**Work to be completed**:
Copy out all lines in the data below containing the string "antiferromagnetic".

**Material provided**:
import Literature.MathematicalPhysics.QuantumLattice.HeisenbergOrder
import Literature.MathematicalPhysics.QuantumLattice.LatticeToriLROProofs
import HarnessLib

/-!
# Néel order along even tori: discharge of the unfolding lemma `hasStaggeredEvenTorusLRO_iff`

Sibling proof file of `Literature/MathematicalPhysics/QuantumLattice/HeisenbergOrder.lean`
(topic `MathematicalPhysics/QuantumLattice`; next to `HeisenbergOrderProofs.lean`, which discharges
the magnetisation bound and carries the operator-algebra imports). It discharges the named fact
`hasStaggeredEvenTorusLRO_iff` of that file; no statement is introduced or changed.

* `hasStaggeredEvenTorusLRO_iff_holds : hasStaggeredEvenTorusLRO_iff` — `HasStaggeredEvenTorusLRO G`
  (Néel long-range order of a family of torus two-point functions along the even tori
  `(ℤ/2kℤ)^d`, implemented as `HasStaggeredLongRangeOrder` of the pull-back to `ℤ^d` with sign
  `latticeStagger` over the fundamental domains `halfOpenBox d (2k)`) unfolds to the textbook
  criterion `0 < liminf_k L^{-2d} Σ_{x, y ∈ (ℤ/Lℤ)^d} (-1)^{Σ xᵢ} (-1)^{Σ yᵢ} G L x y` along
  `L = 2(k + 1)`, the torus signs being computed on canonical representatives (`ZMod.val`).

This is Dyson–Lieb–Simon's finite-volume form of long-range order, §1 eq. (4), p. 337
(`lim_{Λ → ∞} ⟨(|Λ|⁻¹ Σ_α S_α)²⟩ ≠ 0`, i.e. the `|Λ|⁻²`-normalised double sum), with the
antiferromagnetic substitution `p ↦ (π, …, π) - p` of p. 338, i.e. the staggering sign
`S_α ↦ (-1)^{|α|} S_α`, `|α| = α₁ + ⋯ + α_ν` (§6, pp. 365–366), on boxes `L₁ × ⋯ × L_ν` "with each
`Lⱼ` an even integer" (Theorems 4.1–4.2, pp. 352–353).

Architecture of the (elementary, bookkeeping) proof: the index shift `k ↦ k + 1` does not change
a `liminf` along `atTop` (`Filter.liminf_nat_add`); for every `k` the side `2(k + 1)` is rewritten
as `(2k + 1) + 1` on the (non-dependent) pull-back side, after which the volume-by-volume identity
is `staggeredSum_torusPullback_succ` of `LatticeToriLROProofs` at side `(2k + 1) + 1` (reindexing
along the bijection `Torus.proj : halfOpenBox d L → (ℤ/Lℤ)^d`, identification of `latticeStagger`
with the torus sign on canonical representatives, and `|halfOpenBox d L|² = L^{2d}`).

## References
* [DysonLiebSimon1978] F. J. Dyson, E. H. Lieb, B. Simon, *Phase transitions in quantum spin
  systems with isotropic and nonisotropic interactions*, J. Stat. Phys. 18 (1978) 335–383, §1
  eq. (4) p. 337, p. 338; Theorems 4.1–4.2 pp. 352–353; §6 pp. 365–366.
-/

noncomputable section

open Filter Finset

namespace Literature.MathematicalPhysics.QuantumLattice

open Literature.Probability.LatticeModels

variable {d : ℕ}

/-- The volume-by-volume identity behind `hasStaggeredEvenTorusLRO_iff` (even side
`2(k + 1) = 2k + 2 ≠ 0`): the staggered double sum of the pull-back over the fundamental domain
`halfOpenBox d (2(k+1))`, normalised by `|halfOpenBox d (2(k+1))|²`, equals the staggered double
sum over the torus `(ℤ/(2k+2)ℤ)^d` with signs on canonical representatives, normalised by
`(2k+2)^{2d}`. This is `staggeredSum_torusPullback_succ` at side `(2k + 1) + 1`.
(Dyson–Lieb–Simon 1978, §1, eq. (4) p. 337 and p. 338.) [folklore] -/
theorem staggeredSum_torusPullback_two_mul_succ
    (G : (L : ℕ) → TorusSite d L → TorusSite d L → ℝ) (k : ℕ) :
    (∑ x ∈ halfOpenBox d (2 * (k + 1)), ∑ y ∈ halfOpenBox d (2 * (k + 1)),
        latticeStagger x * latticeStagger y * torusPullback G (2 * (k + 1)) x y) /
      ((halfOpenBox d (2 * (k + 1))).card : ℝ) ^ 2 =
    (∑ x : TorusSite d (2 * k + 2), ∑ y : TorusSite d (2 * k + 2),
        (-1 : ℝ) ^ (∑ i, (x i).val) * (-1) ^ (∑ i, (y i).val) * G (2 * k + 2) x y) /
      ((2 * k + 2 : ℕ) : ℝ) ^ (2 * d) := by
  rw [show 2 * (k + 1) = 2 * k + 1 + 1 by ring]
  exact staggeredSum_torusPullback_succ G (2 * k + 1)

/-- **Discharge of `hasStaggeredEvenTorusLRO_iff`.** `HasStaggeredEvenTorusLRO G` is, by
definition, `HasStaggeredLongRangeOrder` of the pull-back of `G` with sign `latticeStagger` over
the fundamental domains `halfOpenBox d (2k)`; it unfolds to the textbook Néel long-range-order
criterion `0 < liminf_k L^{-2d} Σ_{x, y ∈ (ℤ/Lℤ)^d} (-1)^{Σ xᵢ} (-1)^{Σ yᵢ} G L x y` along the even
sides `L = 2(k + 1)` — Dyson–Lieb–Simon's eq. (4) of §1 (p. 337, the `|Λ|⁻²`-normalised double
sum) with the antiferromagnetic substitution `p ↦ (π, …, π) - p` (p. 338), i.e. the sign
`(-1)^{|α|}` (§6, p. 366) on canonical representatives `αᵢ ∈ {0, …, Lᵢ - 1}`, on boxes of even
sides (Theorems 4.1–4.2, pp. 352–353). Proof: the shift `k ↦ k + 1` does not change a `liminf`
along `atTop` (`Filter.liminf_nat_add`), and the two normalised sums agree for every `k`
(`staggeredSum_torusPullback_two_mul_succ`).
[cite: DysonLiebSimon1978, §1 eq. (4), pp. 337–338; Thms 4.1–4.2, pp. 352–353] -/
theorem hasStaggeredEvenTorusLRO_iff_holds : hasStaggeredEvenTorusLRO_iff (d := d) := by
  intro G
  have hlim :
      liminf (fun k : ℕ => (∑ x ∈ halfOpenBox d (2 * k), ∑ y ∈ halfOpenBox d (2 * k),
          latticeStagger x * latticeStagger y * torusPullback G (2 * k) x y) /
        ((halfOpenBox d (2 * k)).card : ℝ) ^ 2) atTop =
      liminf (fun k : ℕ => (∑ x : TorusSite d (2 * k + 2), ∑ y : TorusSite d (2 * k + 2),
          (-1 : ℝ) ^ (∑ i, (x i).val) * (-1) ^ (∑ i, (y i).val) * G (2 * k + 2) x y) /
        ((2 * k + 2 : ℕ) : ℝ) ^ (2 * d)) atTop :=
    (Filter.liminf_nat_add _ 1).symm.trans
      (Filter.liminf_congr
        (Filter.Eventually.of_forall (staggeredSum_torusPullback_two_mul_succ G)))
  exact Iff.of_eq (congrArg (fun r : ℝ => 0 < r) hlim)

end Literature.MathematicalPhysics.QuantumLattice
import Mathlib
import Summits.Ventures.HodgeRepro.Tier3IwasawaLevelQuotient

/-!
# Tier3IwasawaTower — the Iwasawa dictionary R-B.3: the PROJECTIVE SYSTEM of Lang's Theorem 1.1 on the kernel
(`O[X]/(h_{n'}) → O[X]/(h_n)`, `O[Γ_{n'}] → O[Γ_n]`, the map `ε : f ↦ (f mod h_n)_n` is compatible, and so are the
evaluations at a character)

Blind re-derivation cell `pub-hodge-repro`, seat `t3-p3` (Tier 3, T3.2 «(R2) ∧ (R1) — the pinning»; T3.5 Lean item beside
it). Target tree path `lean/Summits/Ventures/HodgeRepro/Tier3IwasawaTower.lean`; imports Mathlib and the cell's
`Tier3IwasawaLevelQuotient` (t3-p3 g17: `h_n` distinguished, `O⟦X⟧/(h_n) ≅ O[X]/(h_n) ≅ O[Γ_n]`, `f(ζ − 1) = (f mod h_n)(ζ − 1)`)
and through it `Tier3IwasawaFiniteLevel` (t3-p3 g16); theorems only (no definition, instance, notation or macro).

WHAT THIS FILE STATES. Lang, *Cyclotomic Fields I and II* (GTM 121), Ch. 5 §1 Theorem 1.1 (p. 124): «`ε : Λ = ℤ_p⟦X⟧ →
lim ℤ_p[X]/(h_n)` is an isomorphism», `h_n = (1 + X)^{p^n} − 1`, the limit over the reductions `ℤ_p[X]/(h_{n'}) →
ℤ_p[X]/(h_n)` (`h_n ∣ h_{n'}`), `Γ_n = Γ/Γ^{p^n}` (t3-p4's `R-B3-DICTIONARY.md` §1). `Tier3IwasawaFiniteLevel` and
`Tier3IwasawaLevelQuotient` put the `n`-th TERM on the kernel; this file is the SYSTEM — what makes the terms a projective
system and `ε` a map into its limit:

* `X_add_one_pow_sub_one_dvd`, `X_add_one_pow_sub_one_dvd_of_dvd`, `X_add_one_pow_prime_pow_sub_one_dvd` — `h_m ∣ h_{m'}`
  for `m ∣ m'`, in particular `h_n ∣ h_{n'}` for `n ≤ n'` (the transition maps exist);
* `weierstrassMod_eq_modByMonic_weierstrassMod`, `weierstrassMod_sub_weierstrassMod_mem_span` — for distinguished
  `h ∣ h'`, the Weierstrass remainder of `f` modulo `h` is the polynomial remainder modulo `h` of its remainder modulo `h'`
  (uniqueness of Weierstrass division against the monic division in `A[X]`);
* `weierstrassMod_X_add_one_pow_prime_pow_sub_one_compat` — **Lang's `ε` on elements**: `f mod h_n = (f mod h_{n'}) %ₘ h_n`
  for `n ≤ n'`, i.e. `(f mod h_n)_n` is a compatible family, an element of `lim O[X]/(h_n)`;
* `toMultiplicative_castHom_ofAdd_one`, `monoidHom_comp_toMultiplicative_castHom_ofAdd_one` — the transition character
  `Γ_{m'} → Γ_m` (`ZMod m' → ZMod m` for `m ∣ m'`) sends `γ_{m'} ↦ γ_m`, so a character of `Γ_m` pulled back to `Γ_{m'}` has
  the same value `ζ_ν` at the generator;
* `aeval_root_X_add_one_pow_sub_one_of_dvd`, `eval₂_root_X_add_one_pow_sub_one_of_dvd`, `liftAlgHom_root`,
  **`mapDomainAlgHom_comp_liftAlgHom_eq`** — the square `O[X]/(h_{m'}) ≅ O[Γ_{m'}] → O[Γ_m]` = `O[X]/(h_{m'}) → O[X]/(h_m) ≅ O[Γ_m]`
  commutes (both send `1 + X ↦ γ_m`): the group-ring isomorphisms of `Tier3IwasawaFiniteLevel` form a map of projective
  systems;
* **`lift_comp_castHom_liftAlgHom_mk_weierstrassMod_eq_aeval`** — the evaluations are compatible along the tower: a
  character `ν` of `Γ_n`, pulled back to `Γ_{n'}` and applied to the level-`n'` image of `f ∈ O⟦X⟧`, is `f(ν(γ) − 1)`, the same
  value the level-`n` image gives — «`∫ ν dμ_G = G(ζ_ν − 1)`» does not depend on the level at which it is read.

HONESTY. What stays on the page: the LIMIT itself — that `ε` is injective and surjective onto `lim O[X]/(h_n)` and the
identification `O⟦Γ⟧ = lim O[Γ_n]` (Lang Thm 1.1; Mathlib has no completed group algebra and the limit is not formed
here), measures ↔ power series (Thm 1.2 / Meas 2), the Katz measure, the interpolation formula, every printed theorem of
R-B. The ring `O` is any adically complete local ring with `p` in its maximal ideal, the value ring `B` any complete
Hausdorff linearly topologised `O`-algebra (the landed chain's context). No verdict / residue / label / row of
route/TIER3.md §3 moves (R-B.3 stays CLOSED on Lang; R-B stays DECLARED). HC_CM is NOT proved by anyone in this repository.
-/

set_option autoImplicit false

open Polynomial
open scoped PowerSeries

namespace Summit.Ventures.HodgeRepro.T3.R2Pinning

section Tower

variable {A : Type*} [CommRing A]

/-- `(X + 1)^m − 1` divides `(X + 1)^{m k} − 1`. -/
theorem X_add_one_pow_sub_one_dvd (m k : ℕ) :
    ((X + 1) ^ m - 1 : A[X]) ∣ ((X + 1) ^ (m * k) - 1 : A[X]) := by
  rw [pow_mul]
  exact sub_one_dvd_pow_sub_one ((X + 1 : A[X]) ^ m) k

/-- `(X + 1)^m − 1` divides `(X + 1)^{m'} − 1` whenever `m ∣ m'`. -/
theorem X_add_one_pow_sub_one_dvd_of_dvd {m m' : ℕ} (hmm' : m ∣ m') :
    ((X + 1) ^ m - 1 : A[X]) ∣ ((X + 1) ^ m' - 1 : A[X]) := by
  obtain ⟨k, rfl⟩ := hmm'
  exact X_add_one_pow_sub_one_dvd m k

/-- `h_n ∣ h_{n'}` for `n ≤ n'`: `(X + 1)^{p^n} − 1` divides `(X + 1)^{p^{n'}} − 1`. -/
theorem X_add_one_pow_prime_pow_sub_one_dvd (p : ℕ) {n n' : ℕ} (hle : n ≤ n') :
    ((X + 1) ^ p ^ n - 1 : A[X]) ∣ ((X + 1) ^ p ^ n' - 1 : A[X]) := by
  exact X_add_one_pow_sub_one_dvd_of_dvd (pow_dvd_pow p hle)

end Tower

section Compatible

variable {A : Type*} [CommRing A] [IsLocalRing A] [IsAdicComplete (IsLocalRing.maximalIdeal A) A]

/-- The Weierstrass remainder of `f` modulo a distinguished `h` is the polynomial remainder modulo `h` of the
Weierstrass remainder modulo any multiple `h'` of `h`. -/
theorem weierstrassMod_eq_modByMonic_weierstrassMod {h h' : A[X]}
    (hd : h.IsDistinguishedAt (IsLocalRing.maximalIdeal A)) (hd' : h'.IsDistinguishedAt (IsLocalRing.maximalIdeal A))
    (hdvd : h ∣ h') (f : A⟦X⟧) :
    PowerSeries.weierstrassMod f (h : A⟦X⟧) = (PowerSeries.weierstrassMod f (h' : A⟦X⟧)) %ₘ h := by
  have h1 : PowerSeries.constantCoeff (1 : A⟦X⟧) ∉ IsLocalRing.maximalIdeal A := by
    rw [map_one]
    exact (Ideal.ne_top_iff_one _).1 (IsLocalRing.maximalIdeal.isMaximal A).ne_top
  have hg : (h : A⟦X⟧).map (IsLocalRing.residue A) ≠ 0 :=
    hd.map_ne_zero_of_eq_mul (h : A⟦X⟧) 1 h1 (mul_one _).symm
  have hg' : (h' : A⟦X⟧).map (IsLocalRing.residue A) ≠ 0 :=
    hd'.map_ne_zero_of_eq_mul (h' : A⟦X⟧) 1 h1 (mul_one _).symm
  obtain ⟨c, hc⟩ := hdvd
  set r' := PowerSeries.weierstrassMod f (h' : A⟦X⟧) with hr'
  set q' := PowerSeries.weierstrassDiv f (h' : A⟦X⟧) with hq'
  have hf : f = (h' : A⟦X⟧) * q' + (r' : A⟦X⟧) := PowerSeries.eq_mul_weierstrassDiv_add_weierstrassMod f hg'
  -- order of the image of `h` is its degree
  have hord : ((h : A⟦X⟧).map (Ideal.Quotient.mk (IsLocalRing.maximalIdeal A))).order.toNat = h.natDegree := by
    have := hd.coe_natDegree_eq_order_map (h : A⟦X⟧) 1 h1 (mul_one _).symm
    rw [← this, ENat.toNat_coe]
  -- the division of `f` by `h` with quotient `c q' + (r' /ₘ h)` and remainder `r' %ₘ h`
  have hmonic : h.Monic := hd.monic
  have hdiv : f.IsWeierstrassDivision (h : A⟦X⟧) ((c : A⟦X⟧) * q' + ((r' /ₘ h : A[X]) : A⟦X⟧)) (r' %ₘ h) := by
    refine ⟨?_, ?_⟩
    · rw [hord, ← Polynomial.degree_eq_natDegree hmonic.ne_zero]
      exact Polynomial.degree_modByMonic_lt r' hmonic
    · have hr'split : (r' : A⟦X⟧) = ((r' %ₘ h : A[X]) : A⟦X⟧) + (h : A⟦X⟧) * ((r' /ₘ h : A[X]) : A⟦X⟧) := by
        rw [← Polynomial.coe_mul, ← Polynomial.coe_add, Polynomial.modByMonic_add_div r' h]
      rw [hf, hc, hr'split, Polynomial.coe_mul]
      ring
  exact (PowerSeries.IsWeierstrassDivision.unique hg hdiv).2.symm

/-- **Lang's map `ε` is compatible along the tower**: for distinguished `h ∣ h'`, the Weierstrass remainders of `f`
modulo `h'` and modulo `h` agree modulo `h` — `f %ʷ h' − f %ʷ h ∈ (h)` in `A[X]`. -/
theorem weierstrassMod_sub_weierstrassMod_mem_span {h h' : A[X]}
    (hd : h.IsDistinguishedAt (IsLocalRing.maximalIdeal A)) (hd' : h'.IsDistinguishedAt (IsLocalRing.maximalIdeal A))
    (hdvd : h ∣ h') (f : A⟦X⟧) :
    PowerSeries.weierstrassMod f (h' : A⟦X⟧) - PowerSeries.weierstrassMod f (h : A⟦X⟧) ∈ Ideal.span {h} := by
  rw [weierstrassMod_eq_modByMonic_weierstrassMod hd hd' hdvd f, Ideal.mem_span_singleton']
  refine ⟨PowerSeries.weierstrassMod f (h' : A⟦X⟧) /ₘ h, ?_⟩
  have := Polynomial.modByMonic_add_div (PowerSeries.weierstrassMod f (h' : A⟦X⟧)) h
  linear_combination this

/-- **The projective system of Lang's Theorem 1.1 on elements**: for `n ≤ n'` the level-`n` image `f mod h_n` of a power
series `f` is the level-`n` reduction of its level-`n'` image `f mod h_{n'}` — the family `(f mod h_n)_n` is compatible
along the tower `… → O[X]/(h_{n'}) → O[X]/(h_n) → …`, i.e. Lang's `ε(f) ∈ lim O[X]/(h_n)`. -/
theorem weierstrassMod_X_add_one_pow_prime_pow_sub_one_compat {p : ℕ} (hp : p.Prime)
    (hpm : (p : A) ∈ IsLocalRing.maximalIdeal A) {n n' : ℕ} (hle : n ≤ n') (f : A⟦X⟧) :
    PowerSeries.weierstrassMod f (((X + 1) ^ p ^ n - 1 : A[X]) : A⟦X⟧) =
      (PowerSeries.weierstrassMod f (((X + 1) ^ p ^ n' - 1 : A[X]) : A⟦X⟧)) %ₘ ((X + 1) ^ p ^ n - 1 : A[X]) :=
  weierstrassMod_eq_modByMonic_weierstrassMod (isDistinguishedAt_X_add_one_pow_prime_pow_sub_one hp hpm n)
    (isDistinguishedAt_X_add_one_pow_prime_pow_sub_one hp hpm n') (X_add_one_pow_prime_pow_sub_one_dvd p hle) f

end Compatible

/-! ### The group-ring side of the tower: `Γ_{n'} → Γ_n`, `O[Γ_{n'}] → O[Γ_n]`, and the evaluations at a character of `Γ_n` -/

section GroupRingTower

variable {A : Type*} [CommRing A]

/-- `AdjoinRoot.liftAlgHom` sends the root to the chosen root (the `AlgHom` form of `AdjoinRoot.lift_root`). -/
theorem liftAlgHom_root {R S T : Type*} [CommRing R] [CommRing S] [CommRing T] [Algebra S R] [Algebra S T]
    (p : R[X]) (i : R →ₐ[S] T) (x : T) (h : p.eval₂ i x = 0) :
    AdjoinRoot.liftAlgHom p i x h (AdjoinRoot.root p) = x :=
  AdjoinRoot.lift_root h

/-- The transition character `Γ_{m'} → Γ_m` for `m ∣ m'` (reduction `ZMod m' → ZMod m`, written multiplicatively)
sends the generator to the generator. -/
theorem toMultiplicative_castHom_ofAdd_one {m m' : ℕ} (hmm' : m ∣ m') :
    (AddMonoidHom.toMultiplicative (ZMod.castHom hmm' (ZMod m)).toAddMonoidHom)
      (Multiplicative.ofAdd (1 : ZMod m')) = Multiplicative.ofAdd (1 : ZMod m) := by
  change Multiplicative.ofAdd ((ZMod.castHom hmm' (ZMod m)) (1 : ZMod m')) = _
  rw [map_one]

/-- A character of `Γ_m` pulled back to `Γ_{m'}` takes the same value at the generator. -/
theorem monoidHom_comp_toMultiplicative_castHom_ofAdd_one {S : Type*} [CommMonoid S] {m m' : ℕ}
    (hmm' : m ∣ m') (ν : Multiplicative (ZMod m) →* S) :
    (ν.comp (AddMonoidHom.toMultiplicative (ZMod.castHom hmm' (ZMod m)).toAddMonoidHom))
      (Multiplicative.ofAdd (1 : ZMod m')) = ν (Multiplicative.ofAdd (1 : ZMod m)) := by
  rw [MonoidHom.comp_apply, toMultiplicative_castHom_ofAdd_one]

/-- `h_{m'}` vanishes at the root of `h_m` in `O[X]/(h_m)` for `m ∣ m'` (so the transition `O[X]/(h_{m'}) → O[X]/(h_m)`
exists). -/
theorem aeval_root_X_add_one_pow_sub_one_of_dvd {m m' : ℕ} (hmm' : m ∣ m') :
    Polynomial.aeval (AdjoinRoot.root ((X + 1) ^ m - 1 : A[X])) ((X + 1) ^ m' - 1 : A[X]) = 0 := by
  rw [AdjoinRoot.aeval_eq, AdjoinRoot.mk_eq_zero]
  exact X_add_one_pow_sub_one_dvd_of_dvd hmm'

/-- The same, in the `eval₂` form `AdjoinRoot.liftAlgHom` asks for. -/
theorem eval₂_root_X_add_one_pow_sub_one_of_dvd (A : Type*) [CommRing A] {m m' : ℕ} (hmm' : m ∣ m') :
    Polynomial.eval₂ (Algebra.ofId A (AdjoinRoot ((X + 1) ^ m - 1 : A[X]))) (AdjoinRoot.root ((X + 1) ^ m - 1 : A[X]))
      ((X + 1) ^ m' - 1 : A[X]) = 0 := by
  rw [eval₂_ofId_eq_aeval]
  exact aeval_root_X_add_one_pow_sub_one_of_dvd hmm'

/-- **The square commutes**: `O[X]/(h_{m k}) ≅ O[Γ_{m k}] → O[Γ_m]` equals `O[X]/(h_{m k}) → O[X]/(h_m) ≅ O[Γ_m]`, both
`O`-algebra maps sending `1 + X ↦ γ_m` (`AdjoinRoot.algHom_ext`). -/
theorem mapDomainAlgHom_comp_liftAlgHom_eq {m m' : ℕ} (hmm' : m ∣ m') :
    (MonoidAlgebra.mapDomainAlgHom A A
        (AddMonoidHom.toMultiplicative (ZMod.castHom hmm' (ZMod m)).toAddMonoidHom)).comp
      (AdjoinRoot.liftAlgHom ((X + 1) ^ m' - 1)
        (Algebra.ofId A (MonoidAlgebra A (Multiplicative (ZMod m'))))
        (MonoidAlgebra.of A (Multiplicative (ZMod m')) (Multiplicative.ofAdd 1) - 1)
        (eval₂_of_ofAdd_one_sub_one A m')) =
    (AdjoinRoot.liftAlgHom ((X + 1) ^ m - 1) (Algebra.ofId A (MonoidAlgebra A (Multiplicative (ZMod m))))
        (MonoidAlgebra.of A (Multiplicative (ZMod m)) (Multiplicative.ofAdd 1) - 1)
        (eval₂_of_ofAdd_one_sub_one A m)).comp
      (AdjoinRoot.liftAlgHom ((X + 1) ^ m' - 1) (Algebra.ofId A (AdjoinRoot ((X + 1) ^ m - 1 : A[X])))
        (AdjoinRoot.root ((X + 1) ^ m - 1 : A[X])) (eval₂_root_X_add_one_pow_sub_one_of_dvd A hmm')) := by
  apply AdjoinRoot.algHom_ext
  rw [AlgHom.comp_apply, AlgHom.comp_apply, liftAlgHom_root, liftAlgHom_root, liftAlgHom_root]
  have h1 : (MonoidAlgebra.mapDomainAlgHom A A
      (AddMonoidHom.toMultiplicative (ZMod.castHom hmm' (ZMod m)).toAddMonoidHom))
        (MonoidAlgebra.of A (Multiplicative (ZMod m')) (Multiplicative.ofAdd 1)) =
      MonoidAlgebra.of A (Multiplicative (ZMod m)) (Multiplicative.ofAdd 1) := by
    rw [MonoidAlgebra.mapDomainAlgHom_apply, MonoidAlgebra.of_apply, MonoidAlgebra.of_apply,
      MonoidAlgebra.mapDomain_single, toMultiplicative_castHom_ofAdd_one]
  rw [map_sub, h1, map_one (MonoidAlgebra.mapDomainAlgHom A A
    (AddMonoidHom.toMultiplicative (ZMod.castHom hmm' (ZMod m)).toAddMonoidHom))]

end GroupRingTower

section TowerEvaluation

variable {A : Type*} [CommRing A] [IsLocalRing A] [IsAdicComplete (IsLocalRing.maximalIdeal A) A]
  [UniformSpace A] [IsUniformAddGroup A] [IsTopologicalRing A]
variable {B : Type*} [CommRing B] [UniformSpace B] [IsUniformAddGroup B] [T2Space B]
  [CompleteSpace B] [IsTopologicalRing B] [IsLinearTopology B B] [Algebra A B] [ContinuousSMul A B]

/-- **The evaluations are compatible along the tower**: a character `ν` of `Γ_n`, pulled back to `Γ_{n'}` (`n ≤ n'`),
applied to the level-`n'` image of `f ∈ O⟦X⟧` in `O[Γ_{n'}]` is `f(ν(γ) − 1)` — the same value the level-`n` image gives
(`Tier3IwasawaLevelQuotient.lift_liftAlgHom_mk_weierstrassMod_eq_aeval`): Lang's «`∫ ν dμ_G = G(ζ_ν − 1)`» does not
depend on the level at which it is read. -/
theorem lift_comp_castHom_liftAlgHom_mk_weierstrassMod_eq_aeval {p : ℕ} (hp : p.Prime)
    (hpm : (p : A) ∈ IsLocalRing.maximalIdeal A) {n n' : ℕ} (hle : n ≤ n')
    (ν : Multiplicative (ZMod (p ^ n)) →* B) (hz : PowerSeries.HasEval (ν (Multiplicative.ofAdd 1) - 1))
    (f : A⟦X⟧) :
    (MonoidAlgebra.lift A B (Multiplicative (ZMod (p ^ n')))
        (ν.comp (AddMonoidHom.toMultiplicative
          (ZMod.castHom (pow_dvd_pow p hle) (ZMod (p ^ n))).toAddMonoidHom)))
      (AdjoinRoot.liftAlgHom ((X + 1) ^ p ^ n' - 1)
        (Algebra.ofId A (MonoidAlgebra A (Multiplicative (ZMod (p ^ n')))))
        (MonoidAlgebra.of A (Multiplicative (ZMod (p ^ n'))) (Multiplicative.ofAdd 1) - 1)
        (eval₂_of_ofAdd_one_sub_one A (p ^ n'))
        (AdjoinRoot.mk _ (PowerSeries.weierstrassMod f (((X + 1) ^ p ^ n' - 1 : A[X]) : A⟦X⟧)))) =
      PowerSeries.aeval hz f := by
  have hval := monoidHom_comp_toMultiplicative_castHom_ofAdd_one (pow_dvd_pow p hle) ν
  have hz' : PowerSeries.HasEval ((ν.comp (AddMonoidHom.toMultiplicative
      (ZMod.castHom (pow_dvd_pow p hle) (ZMod (p ^ n))).toAddMonoidHom)) (Multiplicative.ofAdd 1) - 1) := by
    rw [hval]; exact hz
  rw [lift_liftAlgHom_mk_weierstrassMod_eq_aeval hp hpm n' _ hz' f]
  have e1 := congrFun (PowerSeries.coe_aeval (R := A) hz') f
  have e2 := congrFun (PowerSeries.coe_aeval (R := A) hz) f
  rw [e1, e2, hval]

end TowerEvaluation

end Summit.Ventures.HodgeRepro.T3.R2Pinning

**Problem solution**:
antiferromagnetic substitution `p ↦ (π, …, π) - p` of p. 338, i.e. the staggering sign
sum) with the antiferromagnetic substitution `p ↦ (π, …, π) - p` (p. 338), i.e. the sign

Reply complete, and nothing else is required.